> [WORK TASK]:
Among the entries below, one stretch runs from the line that contains "Sum.map (proj G) id p'" through the line that contains "rw [dif_inl_inl, dif_inl_inl] at h". Repeat that stretch exactly, ends included, and only that.

> [EXCERPTED DATA]:

****************************************

import Mathlib
import HarnessLib
import Summits.ValiantsHypothesis.ValiantsHypothesis.Theorems.MonotoneRestorationMonotoneRestorationQPLinearWidthCFIHomMonotone

/-!
# Route MonotoneRestoration, crux `MonotoneRestorationQP` (stmt-15886), line `linear_width` —
# ABSORBING EXTENSIONS OF THE CFI PAIR: monotonicity and retract-strictness survive any common, shadow-invariant extension
# of the two hosts (apices, absorbers, gadgets)

Helper file (`--supports stmt-ValiantsHypothesis-15886`), def-free.  Step (P4) of the g13 census on top of `CFIHomMonotone`
(p841399): there the hosts are the bare CFI graphs `CFI(G,T) ⊆ CFI(G,∅)`-pair and strictness needs the pattern `F` to RETRACT
onto `G₂`, which a general pattern containing `G₂` does not (the rest of `F` has nowhere to go in a bounded-degree host).  The
remedy is to enlarge BOTH hosts by the same absorbing gadget (e.g. two adjacent apices joined to the two colour classes), attached
in a way that only sees the SHADOW of a CFI vertex in `G₂`.  This file proves that the `𝔽₂`-difference argument is blind to such
extensions:

* `exists_injective_shadowPreserving_ext` — for hosts `X₀, X₁` on `CFIVertex G ⊕ A` whose CFI parts are (contained in)
  `CFI(G,∅)` resp. `CFI(G,T)`, whose `A`-parts satisfy `X₁ ≤ X₀`, and whose cross edges in `X₁` from a CFI vertex `x` to a gadget
  vertex `a` imply the cross edges in `X₀` from EVERY `x'` with the same shadow to `a`: an injection `Hom(F,X₁) ↪ Hom(F,X₀)`
  preserving shadows in `G₂ ⊕ A` (difference on the CFI part, identity on the gadget part);
* `card_hom_ext_le` — **MONOTONICITY for absorbing extensions**: `hom(F, X₁) ≤ hom(F, X₀)` for every finite `F`;
* `card_hom_ext_lt_of_retract` — **STRICTNESS**: if moreover `F` retracts onto a base graph `B` on `(V(G₂)) ⊕ A` over which the
  zero section `zeroLift ⊕ id` is a homomorphism into `X₀` (CFI part of `B` inside `G₂`, gadget and cross edges of `B` realised
  in `X₀` at the zero section), through homomorphisms `ι : G₂ → F`, `ρ : F → B` with `ρ ∘ ι = inl`, and `T = {e}` for an edge
  `e`, then `hom(F, X₁) < hom(F, X₀)`.

With `A = ∅`-like trivial gadgets this is `CFIHomMonotone` again; with two apices joined to the colour classes of a bipartite
`G₂` every bipartite `F` containing an INDUCED copy of `G₂` retracts onto `B = G₂ + apices`, so only the `C^k`-equivalence of the
apexed pair ((P3), a colour-preserving Duplicator) stands between this and unconditional linear-size witnesses for all sparse
wide patterns.  Honest label: no stub closed; θ₁, the cruxes and VP ≠ VNP NOT moved.
[cite: ChenFlumLiu2025, Lemma 12.5, Thm 12.2; Roberson2022, Thm 3.6]
-/

set_option linter.dupNamespace false

noncomputable section

open scoped Classical

namespace Summit.ValiantsHypothesis.ValiantsHypothesis.Theorems.CFIHomMonotone

open Literature.ModelTheory.FiniteModelTheory Literature.ModelTheory.FiniteModelTheory.ChenFlumLiu2025

variable {v : ℕ} {G : SimpleGraph (Fin v)} [DecidableRel G.Adj]
variable {A : Type*} {W : Type*} (F : SimpleGraph W)

/-- **The fibrewise difference injection for absorbing extensions.**  Hosts `X₀ ⊇`-wise related to `CFI(G,∅)` and
`X₁ ⊆`-wise to `CFI(G,T)` on `CFIVertex G ⊕ A`, same gadget part (`X₁ ≤ X₀` there) and SHADOW-INVARIANT cross edges
(`x ~₁ a ⇒ x' ~₀ a` whenever `p x' = p x`): there is an injection `Hom(F,X₁) ↪ Hom(F,X₀)` preserving the shadow
`Sum.map p id` in `G₂ ⊕ A`. [cite: ChenFlumLiu2025, Lemma 12.5] -/
theorem exists_injective_shadowPreserving_ext (T : Set (Sym2 (Fin v))) [DecidablePred (· ∈ T)]
    (X₀ X₁ : SimpleGraph (CFIVertex G ⊕ A))
    (h₀ : ∀ x y, (cfiEven G).Adj x y → X₀.Adj (.inl x) (.inl y))
    (h₁ : ∀ x y, X₁.Adj (.inl x) (.inl y) → (cfiGraph G T).Adj x y)
    (hA : ∀ a a', X₁.Adj (.inr a) (.inr a') → X₀.Adj (.inr a) (.inr a'))
    (hX : ∀ (x x' : CFIVertex G) (a : A), proj G x' = proj G x → X₁.Adj (.inl x) (.inr a) → X₀.Adj (.inl x') (.inr a)) :
    ∃ Φ : {g : W → CFIVertex G ⊕ A // Dvorak2010.IsHom F X₁ g} → {g : W → CFIVertex G ⊕ A // Dvorak2010.IsHom F X₀ g},
      Function.Injective Φ ∧ ∀ f w, Sum.map (proj G) id ((Φ f).1 w) = Sum.map (proj G) id (f.1 w) := by
  classical
  -- shadow bookkeeping
  have hinl : ∀ (q : CFIVertex G ⊕ A) (x : CFIVertex G),
      Sum.map (proj G) id q = Sum.map (proj G) id (Sum.inl x : CFIVertex G ⊕ A) →
        ∃ x₁, q = .inl x₁ ∧ proj G x₁ = proj G x := by
    rintro (x₁ | a) x h
    · exact ⟨x₁, rfl, by simpa using h⟩
    · simp at h
  have hinr : ∀ (q : CFIVertex G ⊕ A) (a : A),
      Sum.map (proj G) id q = Sum.map (proj G) id (Sum.inr a : CFIVertex G ⊕ A) → q = .inr a := by
    rintro (x₁ | a') a h
    · simp at h
    · simpa using h
  -- the difference on the sum type: CFI part by `dsub`, gadget part untouched
  let dif : CFIVertex G ⊕ A → CFIVertex G ⊕ A → CFIVertex G ⊕ A :=
    fun p q => Sum.map (fun x => dsub x (Sum.elim id (fun _ => x) q)) id p
  have dif_inl_inl : ∀ x y : CFIVertex G, dif (.inl x) (.inl y) = .inl (dsub x y) := fun _ _ => rfl
  have dif_inr : ∀ (a : A) (q : CFIVertex G ⊕ A), dif (.inr a) q = .inr a := fun _ _ => rfl
  have hσdif : ∀ p q, Sum.map (proj G) id (dif p q) = Sum.map (proj G) id p := by
    rintro (x | a) q
    · show Sum.map (proj G) id (Sum.inl _) = _
      simp [proj_dsub]
    · rfl
  -- adjacent pairs with equal shadows have adjacent differences
  have hadj : ∀ p q p₁ q₁, X₁.Adj p q → X₁.Adj p₁ q₁ →
      Sum.map (proj G) id p₁ = Sum.map (proj G) id p → Sum.map (proj G) id q₁ = Sum.map (proj G) id q →
      X₀.Adj (dif p p₁) (dif q q₁) := by
    rintro (x | a) (y | b) p₁ q₁ hpq hpq₁ hp hq
    · obtain ⟨x₁, rfl, hx⟩ := hinl p₁ x hp
      obtain ⟨y₁, rfl, hy⟩ := hinl q₁ y hq
      rw [dif_inl_inl, dif_inl_inl]
      exact h₀ _ _ (adj_dsub (h₁ _ _ hpq) (h₁ _ _ hpq₁) hx hy)
    · obtain ⟨x₁, rfl, hx⟩ := hinl p₁ x hp
      obtain rfl := hinr q₁ b hq
      rw [dif_inl_inl, dif_inr]
      exact hX x (dsub x x₁) b (proj_dsub _ _) hpq
    · obtain rfl := hinr p₁ a hp
      obtain ⟨y₁, rfl, hy⟩ := hinl q₁ y hq
      rw [dif_inr, dif_inl_inl]
      exact (hX y (dsub y y₁) a (proj_dsub _ _) hpq.symm).symm
    · obtain rfl := hinr p₁ a hp
      obtain rfl := hinr q₁ b hq
      rw [dif_inr, dif_inr]
      exact hA _ _ hpq
  -- injectivity of the difference in its first argument over a common shadow
  have hinj : ∀ p p' q, Sum.map (proj G) id p = Sum.map (proj G) id q →
      Sum.map (proj G) id p' = Sum.map (proj G) id q → dif p q = dif p' q → p = p' := by
    rintro p p' (y | b) hp hp' h
    · obtain ⟨x, rfl, hx⟩ := hinl p y hp
      obtain ⟨x', rfl, hx'⟩ := hinl p' y hp'
      rw [dif_inl_inl, dif_inl_inl] at h
      rw [dsub_left_injective hx hx' (Sum.inl.inj h)]
    · obtain rfl := hinr p b hp
      obtain rfl := hinr p' b hp'
      rfl
  -- a chosen element in the fibre of every realised shadow
  let base : (g : W → (Fin v ⊕ Dart G) ⊕ A) →
      (∃ f₁ : {g : W → CFIVertex G ⊕ A // Dvorak2010.IsHom F X₁ g}, Sum.map (proj G) id ∘ f₁.1 = g) →
      {g : W → CFIVertex G ⊕ A // Dvorak2010.IsHom F X₁ g} :=
    fun _ h => Classical.choose h
  have hbase : ∀ g (h : ∃ f₁ : {g : W → CFIVertex G ⊕ A // Dvorak2010.IsHom F X₁ g},
      Sum.map (proj G) id ∘ f₁.1 = g), Sum.map (proj G) id ∘ (base g h).1 = g :=
    fun g h => Classical.choose_spec h
  have hex : ∀ f : {g : W → CFIVertex G ⊕ A // Dvorak2010.IsHom F X₁ g},
      ∃ f₁ : {g : W → CFIVertex G ⊕ A // Dvorak2010.IsHom F X₁ g},
        Sum.map (proj G) id ∘ f₁.1 = Sum.map (proj G) id ∘ f.1 :=
    fun f => ⟨f, rfl⟩
  refine ⟨fun f => ⟨fun w => dif (f.1 w) ((base _ (hex f)).1 w), fun a b hab =>
    hadj _ _ _ _ (f.2 hab) ((base _ (hex f)).2 hab) (congrFun (hbase _ (hex f)) a) (congrFun (hbase _ (hex f)) b)⟩,
    ?_, ?_⟩
  · intro f f' hff'
    have hval : ∀ w, dif (f.1 w) ((base _ (hex f)).1 w) = dif (f'.1 w) ((base _ (hex f')).1 w) :=
      fun w => congrFun (congrArg Subtype.val hff') w
    have hpf : Sum.map (proj G) id ∘ f.1 = Sum.map (proj G) id ∘ f'.1 := by
      funext w
      have := congrArg (Sum.map (proj G) id) (hval w)
      rwa [hσdif, hσdif] at this
    have hbb : base _ (hex f) = base _ (hex f') := by
      have key : ∀ (g g' : W → (Fin v ⊕ Dart G) ⊕ A)
          (h : ∃ f₁ : {g : W → CFIVertex G ⊕ A // Dvorak2010.IsHom F X₁ g}, Sum.map (proj G) id ∘ f₁.1 = g)
          (h' : ∃ f₁ : {g : W → CFIVertex G ⊕ A // Dvorak2010.IsHom F X₁ g}, Sum.map (proj G) id ∘ f₁.1 = g'),
          g = g' → base g h = base g' h' := by
        intro g g' h h' hgg'
        subst hgg'
        rfl
      exact key _ _ _ _ hpf
    apply Subtype.ext
    funext w
    have h1 := hval w
    rw [hbb] at h1
    refine hinj _ _ _ ?_ ?_ h1
    · have := congrFun (hbase _ (hex f')) w
      simp only [Function.comp_apply] at this
      rw [this]
      exact congrFun hpf w
    · have := congrFun (hbase _ (hex f')) w
      simp only [Function.comp_apply] at this
      rw [this]
  · intro f w
    exact hσdif _ _

/-- **MONOTONICITY FOR ABSORBING EXTENSIONS.**  Under the hypotheses of `exists_injective_shadowPreserving_ext`:
`hom(F, X₁) ≤ hom(F, X₀)` for every finite graph `F`. [cite: Roberson2022, Thm 3.6; ChenFlumLiu2025, Lemma 12.5] -/
theorem card_hom_ext_le [Finite W] [Finite A] (T : Set (Sym2 (Fin v))) [DecidablePred (· ∈ T)]
    (X₀ X₁ : SimpleGraph (CFIVertex G ⊕ A))
    (h₀ : ∀ x y, (cfiEven G).Adj x y → X₀.Adj (.inl x) (.inl y))
    (h₁ : ∀ x y, X₁.Adj (.inl x) (.inl y) → (cfiGraph G T).Adj x y)
    (hA : ∀ a a', X₁.Adj (.inr a) (.inr a') → X₀.Adj (.inr a) (.inr a'))
    (hX : ∀ (x x' : CFIVertex G) (a : A), proj G x' = proj G x → X₁.Adj (.inl x) (.inr a) → X₀.Adj (.inl x') (.inr a)) :
    Nat.card (F →g X₁) ≤ Nat.card (F →g X₀) := by
  classical
  rw [Dvorak2010.card_hom_eq_card_subtype, Dvorak2010.card_hom_eq_card_subtype]
  haveI := Fintype.ofFinite {g : W → CFIVertex G ⊕ A // Dvorak2010.IsHom F X₁ g}
  haveI := Fintype.ofFinite {g : W → CFIVertex G ⊕ A // Dvorak2010.IsHom F X₀ g}
  rw [Nat.card_eq_fintype_card, Nat.card_eq_fintype_card]
  obtain ⟨Φ, hΦ, -⟩ := exists_injective_shadowPreserving_ext F T X₀ X₁ h₀ h₁ hA hX
  exact Fintype.card_le_of_injective Φ hΦ

/-- **STRICTNESS FOR ABSORBING EXTENSIONS.**  In the situation of `card_hom_ext_le` with `T = {e}`, `e` an edge of `G`,
suppose `F` retracts THROUGH the extension: there are a base graph `B` on `V(G₂) ⊕ A` and homomorphisms `ι : G₂ → F`,
`ρ : F → B` with `ρ ∘ ι = inl`, such that the zero section `zeroLift ⊕ id : B → X₀` is a homomorphism (hypotheses
`hB`, `hBA`, `hBX`: the CFI part of `B` lies in `G₂`, its gadget and cross edges are realised in `X₀` at the zero
section).  Then `hom(F, X₁) < hom(F, X₀)`. [cite: ChenFlumLiu2025, Thm 12.2 and Example 12.4] -/
theorem card_hom_ext_lt_of_retract [Finite W] [Finite A] {e : Sym2 (Fin v)}
    [DecidablePred (· ∈ ({e} : Set (Sym2 (Fin v))))] (he : e ∈ G.edgeSet)
    (X₀ X₁ : SimpleGraph (CFIVertex G ⊕ A))
    (h₀ : ∀ x y, (cfiEven G).Adj x y → X₀.Adj (.inl x) (.inl y))
    (h₁ : ∀ x y, X₁.Adj (.inl x) (.inl y) → (cfiGraph G ({e} : Set (Sym2 (Fin v)))).Adj x y)
    (hA : ∀ a a', X₁.Adj (.inr a) (.inr a') → X₀.Adj (.inr a) (.inr a'))
    (hX : ∀ (x x' : CFIVertex G) (a : A), proj G x' = proj G x → X₁.Adj (.inl x) (.inr a) → X₀.Adj (.inl x') (.inr a))
    (B : SimpleGraph ((Fin v ⊕ Dart G) ⊕ A))
    (hB : ∀ x y, B.Adj (.inl x) (.inl y) → (subdiv G).Adj x y)
    (hBA : ∀ a a', B.Adj (.inr a) (.inr a') → X₀.Adj (.inr a) (.inr a'))
    (hBX : ∀ x a, B.Adj (.inl x) (.inr a) → X₀.Adj (.inl (zeroLift x)) (.inr a))
    (ι : subdiv G →g F) (ρ : F →g B) (hρι : ∀ x, ρ (ι x) = .inl x) :
    Nat.card (F →g X₁) < Nat.card (F →g X₀) := by
  classical
  rw [Dvorak2010.card_hom_eq_card_subtype, Dvorak2010.card_hom_eq_card_subtype]
  haveI := Fintype.ofFinite {g : W → CFIVertex G ⊕ A // Dvorak2010.IsHom F X₁ g}
  haveI := Fintype.ofFinite {g : W → CFIVertex G ⊕ A // Dvorak2010.IsHom F X₀ g}
  rw [Nat.card_eq_fintype_card, Nat.card_eq_fintype_card]
  obtain ⟨Φ, hΦ, hproj⟩ := exists_injective_shadowPreserving_ext F ({e} : Set (Sym2 (Fin v))) X₀ X₁ h₀ h₁ hA hX
  refine Fintype.card_lt_of_injective_not_surjective Φ hΦ fun hsurj => ?_
  -- the zero section `zeroLift ⊕ id` over `ρ` is a homomorphism `F → X₀`
  have hsec : Dvorak2010.IsHom B X₀ (Sum.map zeroLift id) := by
    rintro (x | a) (y | b) h
    · exact h₀ _ _ (isHom_zeroLift (hB _ _ h))
    · exact hBX _ _ h
    · exact (hBX _ _ h.symm).symm
    · exact hBA _ _ h
  have hzero : Dvorak2010.IsHom F X₀ (fun w => Sum.map zeroLift id (ρ w)) :=
    fun a b hab => hsec (ρ.map_rel hab)
  obtain ⟨f, hf⟩ := hsurj ⟨_, hzero⟩
  -- along `ι`, `f` lies over the identity of `G₂` inside the CFI part
  have hshape : ∀ x, ∃ y, f.1 (ι x) = .inl y ∧ proj G y = x := by
    intro x
    have h1 := hproj f (ι x)
    have h2 : (Φ f).1 (ι x) = Sum.map zeroLift id (ρ (ι x)) := congrFun (congrArg Subtype.val hf) (ι x)
    rw [h2, hρι] at h1
    rcases hfx : f.1 (ι x) with y | a
    · rw [hfx] at h1
      refine ⟨y, rfl, ?_⟩
      have := Sum.inl.inj h1
      simpa using this.symm
    · rw [hfx] at h1
      simp at h1
  choose g hg hpg using hshape
  refine not_isHom_of_proj_eq he (f := g) (fun a b hab => ?_) hpg
  have h := f.2 (ι.map_rel hab)
  rw [hg a, hg b] at h
  exact h₁ _ _ h

end Summit.ValiantsHypothesis.ValiantsHypothesis.Theorems.CFIHomMonotone

end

****************************************

> [EXPECTED ANSWER]:
      Sum.map (proj G) id p' = Sum.map (proj G) id q → dif p q = dif p' q → p = p' := by
    rintro p p' (y | b) hp hp' h
    · obtain ⟨x, rfl, hx⟩ := hinl p y hp
      obtain ⟨x', rfl, hx'⟩ := hinl p' y hp'
      rw [dif_inl_inl, dif_inl_inl] at h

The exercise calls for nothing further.